Abstract
This chapter is about the problem of vision, which has, interestingly, two subproblems. One of these subproblems is an easy one, the other hard. The easy problem of vision concerns itself with what happens to light when it enters the brain through the portals called eyes. What is its path? What are the major stopovers? What exactly happens at each of these stopovers? The problem is not easy because it is known in all its immense detail. In fact, the details of the visual system are not completely unraveled, despite the intense and sometimes disproportionate attention paid to vision by the neuroscience community.
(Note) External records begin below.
/-- A *collection of finite étale coverings `ℋ_c → 𝒢_c` of degree `≤ M`*, `c` ranging over the
components of `𝔾` ([SemiAnbd] Def. 2.3 (iii)), in group-theoretic form: basepoints of all the
constituents and open subgroups of index `≤ M` (rendering note 1).
[cite: MochizukiSemiAnbd2006, Def. 2.3(iii) p.25] -/
structure CoveringCollection (𝒢 : SemiGraphOfAnabelioids.{v₁, u₁, u}) (M : ℕ) where
  /-- basepoints of the vertex constituents -/
  FV : ∀ v : 𝒢.graph.Vertex, 𝒢.V v ⥤ FintypeCat.{v₁}
  /-- they are fibre functors -/
  fiberV : ∀ v, FiberFunctor (FV v)
  /-- basepoints of the edge constituents -/
  FE : ∀ e : 𝒢.graph.Edge, 𝒢.E e ⥤ FintypeCat.{v₁}
  /-- they are fibre functors -/
  fiberE : ∀ e, FiberFunctor (FE e)
  /-- the coverings of the vertex constituents, as open subgroups -/
  UV : ∀ v, Subgroup (Aut (FV v))
  /-- the coverings of the edge constituents, as open subgroups -/
  UE : ∀ e, Subgroup (Aut (FE e))
  /-- openness -/
  isOpen_UV : ∀ v, IsOpen (UV v : Set (Aut (FV v)))
  /-- openness -/
  isOpen_UE : ∀ e, IsOpen (UE e : Set (Aut (FE e)))
  /-- degree `≤ M` -/
  index_UV : ∀ v, (UV v).index ≤ M
  /-- degree `≤ M` -/
  index_UE : ∀ e, (UE e).index ≤ M

/-- The approximator `φ : 𝒢 → 𝒢'` *splits* the collection of coverings: "for each component `c` of
`𝔾`, the pull-back to `𝒢_c` of the “universal covering” `ℋ'_c → 𝒢'_c` of `𝒢'_c` splits `ℋ_c → 𝒢_c`"
([SemiAnbd] Def. 2.3 (iii)), i.e. `Ker(Π_c → Π'_c) ⊆ U_c` (rendering note 1).
[cite: MochizukiSemiAnbd2006, Def. 2.3(iii) p.25] -/
def Hom.Splits {𝒢' : SemiGraphOfAnabelioids.{v₁, u₁, u}} (φ : Hom 𝒢 𝒢') {M : ℕ}
    (𝒞 : CoveringCollection 𝒢 M) : Prop :=
  (∀ v, (pi1Map (φ.φV v).pullback (𝒞.FV v)).ker ≤ 𝒞.UV v) ∧
    ∀ e, (pi1Map (φ.φE e (φ.base.edgeMap e) rfl).pullback (𝒞.FE e)).ker ≤ 𝒞.UE e

variable (𝒢)

/-- `𝒢` (of injective type) is *quasi-coherent*: for every `M ≥ 1` and every collection of finite
étale coverings `ℋ_c → 𝒢_c` of degree `≤ M` there is an approximator `𝒢 → 𝒢'` splitting it
([SemiAnbd] Def. 2.3 (iii)). [cite: MochizukiSemiAnbd2006, Def. 2.3(iii) p.25] -/
@[mk_iff] structure IsQuasiCoherent : Prop where
  /-- of injective type (standing assumption of Def. 2.3) -/
  isOfInjectiveType : 𝒢.IsOfInjectiveType
  /-- every bounded collection of coverings is split by some approximator -/
  exists_approximator : ∀ (M : ℕ), 1 ≤ M → ∀ 𝒞 : CoveringCollection 𝒢 M,
    ∃ (𝒢' : SemiGraphOfAnabelioids.{v₁, u₁, u}) (φ : Hom 𝒢 𝒢'), φ.IsApproximator ∧ φ.Splits 𝒞

/-- A quasi-coherent `𝒢` is *coherent* if, for each component `c`, `π̂₁(𝒢_c)` is topologically
finitely generated ([SemiAnbd] Def. 2.3 (iii)). [cite: MochizukiSemiAnbd2006, Def. 2.3(iii) p.25] -/
@[mk_iff] structure IsCoherent : Prop where
  /-- quasi-coherent -/
  isQuasiCoherent : 𝒢.IsQuasiCoherent
  /-- vertex groups topologically finitely generated -/
  fg_V : ∀ (v : 𝒢.graph.Vertex) (F : 𝒢.V v ⥤ FintypeCat.{v₁}) [FiberFunctor F],
    AbsoluteAnabelian.IsTopologicallyFinitelyGenerated (Aut F)
  /-- edge groups topologically finitely generated -/
  fg_E : ∀ (e : 𝒢.graph.Edge) (F : 𝒢.E e ⥤ FintypeCat.{v₁}) [FiberFunctor F],
    AbsoluteAnabelian.IsTopologicallyFinitelyGenerated (Aut F)

/-- NAMED FACT, [SemiAnbd] Remark 2.3.1: "by replacing the constituent anabelioids of `𝒢'` by the
image anabelioids …, one may always take the approximator of Definition 2.3, (iii), to be
`π₁`-epimorphic." [cite: MochizukiSemiAnbd2006, Rem. 2.3.1 p.25] -/
def remark_2_3_1 : Prop :=
  ∀ (𝒢 : SemiGraphOfAnabelioids.{v₁, u₁, u}), 𝒢.IsQuasiCoherent → ∀ (M : ℕ), 1 ≤ M →
    ∀ 𝒞 : CoveringCollection 𝒢 M, ∃ (𝒢' : SemiGraphOfAnabelioids.{v₁, u₁, u}) (φ : Hom 𝒢 𝒢'),
      φ.IsPi1EpiApproximator ∧ φ.Splits 𝒞

/-! ### Definition 2.4 (i), (ii), (iv) (pp. 25–26) -/

/-- A vertex `v` is *elevated* ([SemiAnbd] Def. 2.4 (i)): for every `M ≥ 1` there is a `π₁`-epimorphic
approximator `𝒢 → 𝒢'` and a subgroup `N_M ⊆ π̂₁(𝒢'_v)` of order `≥ M` having trivial intersection with
all conjugates of all the `π̂₁(𝒢'_e) (= Π'_b)`, `e ∋ b` abutting to `v` — for every basepoint of `𝒢'_v`
and every representative of `Π'_b`. [cite: MochizukiSemiAnbd2006, Def. 2.4(i) p.25] -/
def IsElevated (v : 𝒢.graph.Vertex) : Prop :=
  ∀ M : ℕ, 1 ≤ M → ∃ (𝒢' : SemiGraphOfAnabelioids.{v₁, u₁, u}) (φ : Hom 𝒢 𝒢'),
    φ.IsPi1EpiApproximator ∧
    ∀ (F : 𝒢'.V (φ.base.vertexMap v) ⥤ FintypeCat.{v₁}) [FiberFunctor F],
      ∃ N : Subgroup (Aut F), Finite N ∧ M ≤ Nat.card N ∧
        ∀ (b : 𝒢'.graph.Branch) (h : 𝒢'.graph.abuts b = some (φ.base.vertexMap v))
          (Fe : 𝒢'.E (𝒢'.graph.edgeOf b) ⥤ FintypeCat.{v₁}) [FiberFunctor Fe]
          (α : (𝒢'.pull b _ h).pullback ⋙ Fe ≅ F)
          (g : Aut F), N ⊓ (ConjAct.toConjAct g • 𝒢'.branchSubgroup F b h Fe α) = ⊥

/-- `𝒢` is *totally elevated* if all of its vertices are elevated ([SemiAnbd] Def. 2.4 (i)).
[cite: MochizukiSemiAnbd2006, Def. 2.4(i) p.25] -/
@[mk_iff] structure IsTotallyElevated : Prop where
  /-- every vertex is elevated -/
  isElevated : ∀ v, 𝒢.IsElevated v

/-- `𝒢` is *verticially slim* if every vertex anabelioid `𝒢_v` is slim ([SemiAnbd] Def. 2.4 (ii)).
[cite: MochizukiSemiAnbd2006, Def. 2.4(ii) p.25] -/
@[mk_iff] structure IsVerticiallySlim : Prop where
  /-- every `𝒢_v` is slim -/
  isSlim : ∀ v, Anabelioids.IsSlim (𝒢.V v)

/-- The intersection condition of [SemiAnbd] Def. 2.4 (iv) for the edge `e` at strength `P` (a
predicate on the pair `(Π_b, Π_b ∩ g Π_{b'} g⁻¹)`): for every vertex `v` to which some branch `b` of
`e` abuts, every basepoint of `𝒢_v`, every representative `Π_b = Π_b^α` and every `g ∈ Π_v`, the
intersection `Π_b ∩ g Π_{b'} g⁻¹` satisfies `P`, "where either `b' ≠ b` is a branch of an edge that
abuts to `v`" (first conjunct; any representative of `Π_{b'}`) "or `b' = b` and `g ∉ Π_b`" (second
conjunct, with the SAME representative `Π_b^α` on both sides — print works with one representative;
letting the second transport float in the `b' = b` case makes the condition degenerate, RQ7 finding
of L3-t12, ruling Ϡ); the representatives `Π_b^{F_e,α}` are taken at BASEPOINTS `F_e` (fibre functors)
only, as in print (finding F-L3t11-1). [cite: MochizukiSemiAnbd2006, Def. 2.4(iv) p.26] -/
def EdgeIntersectionCondition (e : 𝒢.graph.Edge)
    (P : ∀ {Γ : Type (max u₁ v₁)} [Group Γ], Subgroup Γ → Subgroup Γ → Prop) : Prop :=
  ∀ (b : 𝒢.graph.Branch) (_ : 𝒢.graph.edgeOf b = e) (v : 𝒢.graph.Vertex) (h : 𝒢.graph.abuts b = some v)
    (F : 𝒢.V v ⥤ FintypeCat.{v₁}) [FiberFunctor F]
    (Fe : 𝒢.E (𝒢.graph.edgeOf b) ⥤ FintypeCat.{v₁}) [FiberFunctor Fe]
    (α : (𝒢.pull b v h).pullback ⋙ Fe ≅ F),
    (∀ (b' : 𝒢.graph.Branch) (h' : 𝒢.graph.abuts b' = some v)
        (Fe' : 𝒢.E (𝒢.graph.edgeOf b') ⥤ FintypeCat.{v₁}) [FiberFunctor Fe']
        (α' : (𝒢.pull b' v h').pullback ⋙ Fe' ≅ F) (g : Aut F), b' ≠ b →
        P (𝒢.branchSubgroup F b h Fe α)
          (𝒢.branchSubgroup F b h Fe α ⊓ (ConjAct.toConjAct g • 𝒢.branchSubgroup F b' h' Fe' α'))) ∧
      ∀ (g : Aut F), g ∉ 𝒢.branchSubgroup F b h Fe α →
        P (𝒢.branchSubgroup F b h Fe α)
          (𝒢.branchSubgroup F b h Fe α ⊓ (ConjAct.toConjAct g • 𝒢.branchSubgroup F b h Fe α))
It is easy because the problem is mainly one of getting all the relevant details by expending adequate resources, human and otherwise, and a lot of time. It is easy in the sense that there is a method to go about it. The other problem of vision is not so easy because there is no well-defined method that allows you to make predictable progress in that area. The hard problem of vision deals with the more interesting, popular question: how do we see? What are the exact neural events that conspire to enable us to have the moment-to-moment revelation of a moving, multicolored vision of the universe? It is not that neuroscience failed to make any progress in this matter. It is just that this second problem resides on the borders of science and philosophy, leading us on into deeper questions regarding the nature of consciousness and so on. The standard evidence-based methods of science seem to flounder and buckle in tacking the second problem.
Of all the senses, sight must be the most delightful.
—Helen Keller.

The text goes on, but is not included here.